Detailed descriptions of the PLCO Trial have been previously reported (20, 21). In brief, between 1993 and 2001, approximately 155,000 subjects in ten cities (Birmingham, AL; Denver, CO; Detroit, MI; Honolulu, HI; Marshfield, WI; Minneapolis, MN; Pittsburgh, PA; Salt Lake City, UT; St Louis, MO; and Washington, DC) aged 55–74 were recruited from the general population and randomized to the screening or non-screening arm of the study. All screening-arm subjects provided nonfasting baseline blood samples that were processed and frozen within two hours of collection, and stored at −70°C. Individuals were followed up for all cancer diagnoses by annual mailed questionnaire, in addition to the Trial disease outcomes by annual screening examinations during the first six years of follow-up. All cancer diagnoses were pathologically confirmed through medical record abstraction. The institutional review boards of the US National Cancer Institute and the ten study centers approved the trial, and all participants provided written informed consent.

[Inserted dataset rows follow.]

/-- The multiset of 2-bit codes of MARKED words: one copy of `code w` for every pair `(w, π)` with `w`
reduced balanced of length `2n` and `π` an admissible pairing of `w` of genus `≤ thr n q`. -/
noncomputable def markedCodes (q n : ℕ) : Multiset (List Bool) :=
  ((Finset.univ : Finset (Σ w : Fin (2 * n) → Fin 2 × Bool, Equiv.Perm (Fin (List.ofFn w).length))).filter
      fun p => p.1 ∈ (Finset.univ.filter fun w : Fin ((2 * n)) → Fin 2 × Bool => FreeGroup.reduce (List.ofFn w) = List.ofFn w ∧ ∀ a : Fin 2, (Finset.univ.filter fun i => w i = (a, true)).card = (Finset.univ.filter fun i => w i = (a, false)).card) ∧ ((∀ i, p.2 (p.2 i) = i) ∧ (∀ i, p.2 i ≠ i) ∧
        (∀ i, (List.ofFn p.1).get (p.2 i) = (((List.ofFn p.1).get i).1, !((List.ofFn p.1).get i).2)) ∧
        (List.ofFn p.1).length / 2 + 1 ≤ 2 * thr n q +
          (Multiset.card (Equiv.Perm.cycleType ((finRotate (List.ofFn p.1).length).trans p.2)) +
            (Finset.univ.filter fun c => ((finRotate (List.ofFn p.1).length).trans p.2) c = c).card))).val.map
    fun p => (List.ofFn p.1).flatMap fun a => [decide (a.1 = 1), a.2]

/-- **The size-biased planted law** `PL*_(q,n)`: the code of the word-marginal of a uniformly random marked
word `(w, π)` (so `Pr[w] ∝ #admissible pairings of w of genus ≤ θ_q`), with the route's junk convention
`pure []` when no marked word exists (only for `2n ∈ {0,2,4,10}`). -/
noncomputable def sizeBiased (q n : ℕ) : PMF (List Bool) :=
  if h : markedCodes q n = 0 then PMF.pure [] else PMF.ofMultiset (markedCodes q n) h

/-- Statement of `stub_sizeBiasedSampler` (see its docstring). -/
def SizeBiasedSamplable : Prop :=
  ∀ q : ℕ, 0 < q → ∃ S : Literature.Computability.Complexity.RandAlg ℕ (List Bool), S.IsPolyTime Computability.unaryEncodeNat id ∧ (∀ᶠ n in Filter.atTop, ∀ x ∈ (S.outputPMF Computability.unaryEncodeNat n).support, ∃ w : Fin (2 * n) → Fin 2 × Bool, w ∈ (Finset.univ.filter fun w : Fin ((2 * n)) → Fin 2 × Bool => FreeGroup.reduce (List.ofFn w) = List.ofFn w ∧ ∀ a : Fin 2, (Finset.univ.filter fun i => w i = (a, true)).card = (Finset.univ.filter fun i => w i = (a, false)).card) ∧ x = ((List.ofFn w).flatMap fun a => [decide (a.1 = 1), a.2]) ∧ (∃ π : Equiv.Perm (Fin (List.ofFn w).length), (∀ i, π (π i) = i) ∧ (∀ i, π i ≠ i) ∧ (∀ i, (List.ofFn w).get (π i) = (((List.ofFn w).get i).1, !((List.ofFn w).get i).2)) ∧ (List.ofFn w).length / 2 + 1 ≤ 2 * (((2 * n)) / (6 * Nat.log 3 ((2 * n))) + ((2 * n)) / (6 * Nat.log 3 ((2 * n))) / q) + (Multiset.card (Equiv.Perm.cycleType ((finRotate (List.ofFn w).length).trans π)) + (Finset.univ.filter fun c => ((finRotate (List.ofFn w).length).trans π) c = c).card))) ∧ Filter.Tendsto (fun n : ℕ => (S.outputPMF Computability.unaryEncodeNat n).tvDist (sizeBiased q n)) Filter.atTop (nhds 0)

/-- Statement of `stub_sizeBiasedPseudorandom` (see its docstring). -/
def SizeBiasedPseudorandom : Prop :=
  ∀ q : ℕ, 0 < q → ∀ D : Literature.Computability.Complexity.RandAlg (List Bool) Bool, D.IsPolyTime id Computability.encodeBool → ∃ᶠ n in Filter.atTop, |(((sizeBiased q n).bind fun s => D.outputPMF id (Literature.Computability.Complexity.boolPair (Computability.unaryEncodeNat n) s)) true).toReal - ((((if h : ((Finset.univ.filter fun w : Fin ((2 * n)) → Fin 2 × Bool => FreeGroup.reduce (List.ofFn w) = List.ofFn w ∧ ∀ a : Fin 2, (Finset.univ.filter fun i => w i = (a, true)).card = (Finset.univ.filter fun i => w i = (a, false)).card)).Nonempty then (PMF.uniformOfFinset ((Finset.univ.filter fun w : Fin ((2 * n)) → Fin 2 × Bool => FreeGroup.reduce (List.ofFn w) = List.ofFn w ∧ ∀ a : Fin 2, (Finset.univ.filter fun i => w i = (a, true)).card = (Finset.univ.filter fun i => w i = (a, false)).card)) h).map (fun w => ((List.ofFn w).flatMap fun a => [decide (a.1 = 1), a.2])) else PMF.pure [])).bind fun s => D.outputPMF id (Literature.Computability.Complexity.boolPair (Computability.unaryEncodeNat n) s)) true).toReal| < 1 / 5

/-- **stub (X₂, algorithmic).** SIZE-BIASED PLANTING IS SAMPLABLE: for every `q ≥ 1` there is an exactly
polynomial-time sampler `S` on input `1ⁿ` whose output law is, for all large `n`, supported on codes of
reduced balanced words of length `2n` carrying an admissible pairing of genus `≤ θ(2n)(1 + 1/q)`, and whose
statistical distance to `sizeBiased q n` tends to `0`. Why plausible: low-genus band diagrams are
near-planar unicellular maps with `≤ 6θ` bands (exactly countable/samplable by the Harer–Zagier recursion and
Chapuy's bijection), and the reducedness conditioning is a bounded-degree constraint along the boundary; the
negligible defect absorbs rounding of the exact counts to coin flips. Size L (a sampler + its analysis). -/
theorem stub_sizeBiasedSampler : SizeBiasedSamplable := by
  sorry

/-- **stub (X₂, the computational heart).** SIZE-BIASED PLANTING IS PSEUDORANDOM: for every `q ≥ 1` and every
PPT test `D`, infinitely often `|Pr[D(1ⁿ, PL*_(q,n)) = 1] − Pr[D(1ⁿ, NULL_n) = 1]| < 1/5` (NULL = uniform
reduced balanced word of length `2n`, coded; verbatim the route's term). This is the planted-clique-type
hardness claim for the CANONICAL planting; under `FirstOrderGap` at this `q` it cannot hold statistically
(the planted support is NULL-negligible), so it is genuinely computational. Size L / conjecture-grade. -/
theorem stub_sizeBiasedPseudorandom : SizeBiasedPseudorandom := by
  sorry

namespace Registered
/-- Alias of `SizeBiasedSamplable` keyed by the registered stub name. -/
abbrev stub_sizeBiasedSampler : Prop := SizeBiasedSamplable
/-- Alias of `SizeBiasedPseudorandom` keyed by the registered stub name. -/
abbrev stub_sizeBiasedPseudorandom : Prop := SizeBiasedPseudorandom
end Registered


/-- **Piece X₂ from its stubs** (`PL := law of S`; advantage `≤ Δ(S, PL*) + adv(PL*) < 1/20 + 1/5 = 1/4`). -/
theorem PlantedGenusPseudorandomR_of
    (hS : Registered.stub_sizeBiasedSampler)
    (hM : Registered.stub_sizeBiasedPseudorandom) :
    PlantedGenusPseudorandomR := by
  unfold PlantedGenusPseudorandomR
  intro q hq
  obtain ⟨S, hpoly, hsupp, htv⟩ := hS q hq
  refine ⟨S.outputPMF Computability.unaryEncodeNat, ⟨S, hpoly, fun n => rfl⟩, hsupp, ?_⟩
  intro D hD
  have hev : ∀ᶠ n in Filter.atTop, (S.outputPMF Computability.unaryEncodeNat n).tvDist (sizeBiased q n) < 1 / 20 :=
    (tendsto_order.1 htv).2 _ (by norm_num)
  refine ((hM q hq D hD).and_eventually hev).mono ?_
  rintro n ⟨h1, h2⟩
  have h3 := PMF.abs_toReal_toOuterMeasure_bind_sub_le_tvDist (S.outputPMF Computability.unaryEncodeNat n)
    (sizeBiased q n)
    (fun s => D.outputPMF id (Literature.Computability.Complexity.boolPair (Computability.unaryEncodeNat n) s))
    {true}
  rw [PMF.toOuterMeasure_apply_singleton, PMF.toOuterMeasure_apply_singleton] at h3
  refine (abs_sub_le _ (((sizeBiased q n).bind fun s => D.outputPMF id (Literature.Computability.Complexity.boolPair (Computability.unaryEncodeNat n) s)) true).toReal _).trans_lt ?_
  linarith

/-! ## The crux from the four stubs -/

/-- **`BavardGapUncertifiable` from the two lines**, through the PROVED assembly `PlantedGlueR`
(`bavardGap_plantedGlueR_proof : FirstOrderGap → PlantedGenusPseudorandomR → BavardGapUncertifiable`). -/
theorem BavardGapUncertifiable_of
    (h₁ : Registered.stub_thresholdSharpness) (h₂ : Registered.stub_positiveExcess)
    (h₃ : Registered.stub_sizeBiasedSampler) (h₄ : Registered.stub_sizeBiasedPseudorandom) :
    BavardGapUncertifiable :=
  Summit.PneNP.PneNP.Theorems.bavardGap_plantedGlueR_proof (FirstOrderGap_of h₁ h₂)
    (PlantedGenusPseudorandomR_of h₃ h₄)

end Summit.PneNP.PneNP.Cruxes.BavardGapUncertifiable.Split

After follow-up through January 31, 2006, 297 cases of NHL (ICD-O-2-M 9590–9595, 9670–9677, 9680–9688, 9690–9698, 9700–9717, 9823, 9827) were identified from 54,829 eligible screening-arm participants (eligibility criteria: signed informed consent, no history of cancer at enrollment, two or more unthawed serum vials available, did not develop cancer or exit the cohort within the first year of follow-up). Controls were individually matched to cases on a one:one ratio on the basis of age at baseline (five-year categories), sex, race, PLCO center, and date of baseline blood draw (three-month categories) from among subjects who had not been diagnosed with any type of malignancy except non-melanoma skin cancer at the time of the case diagnosis date.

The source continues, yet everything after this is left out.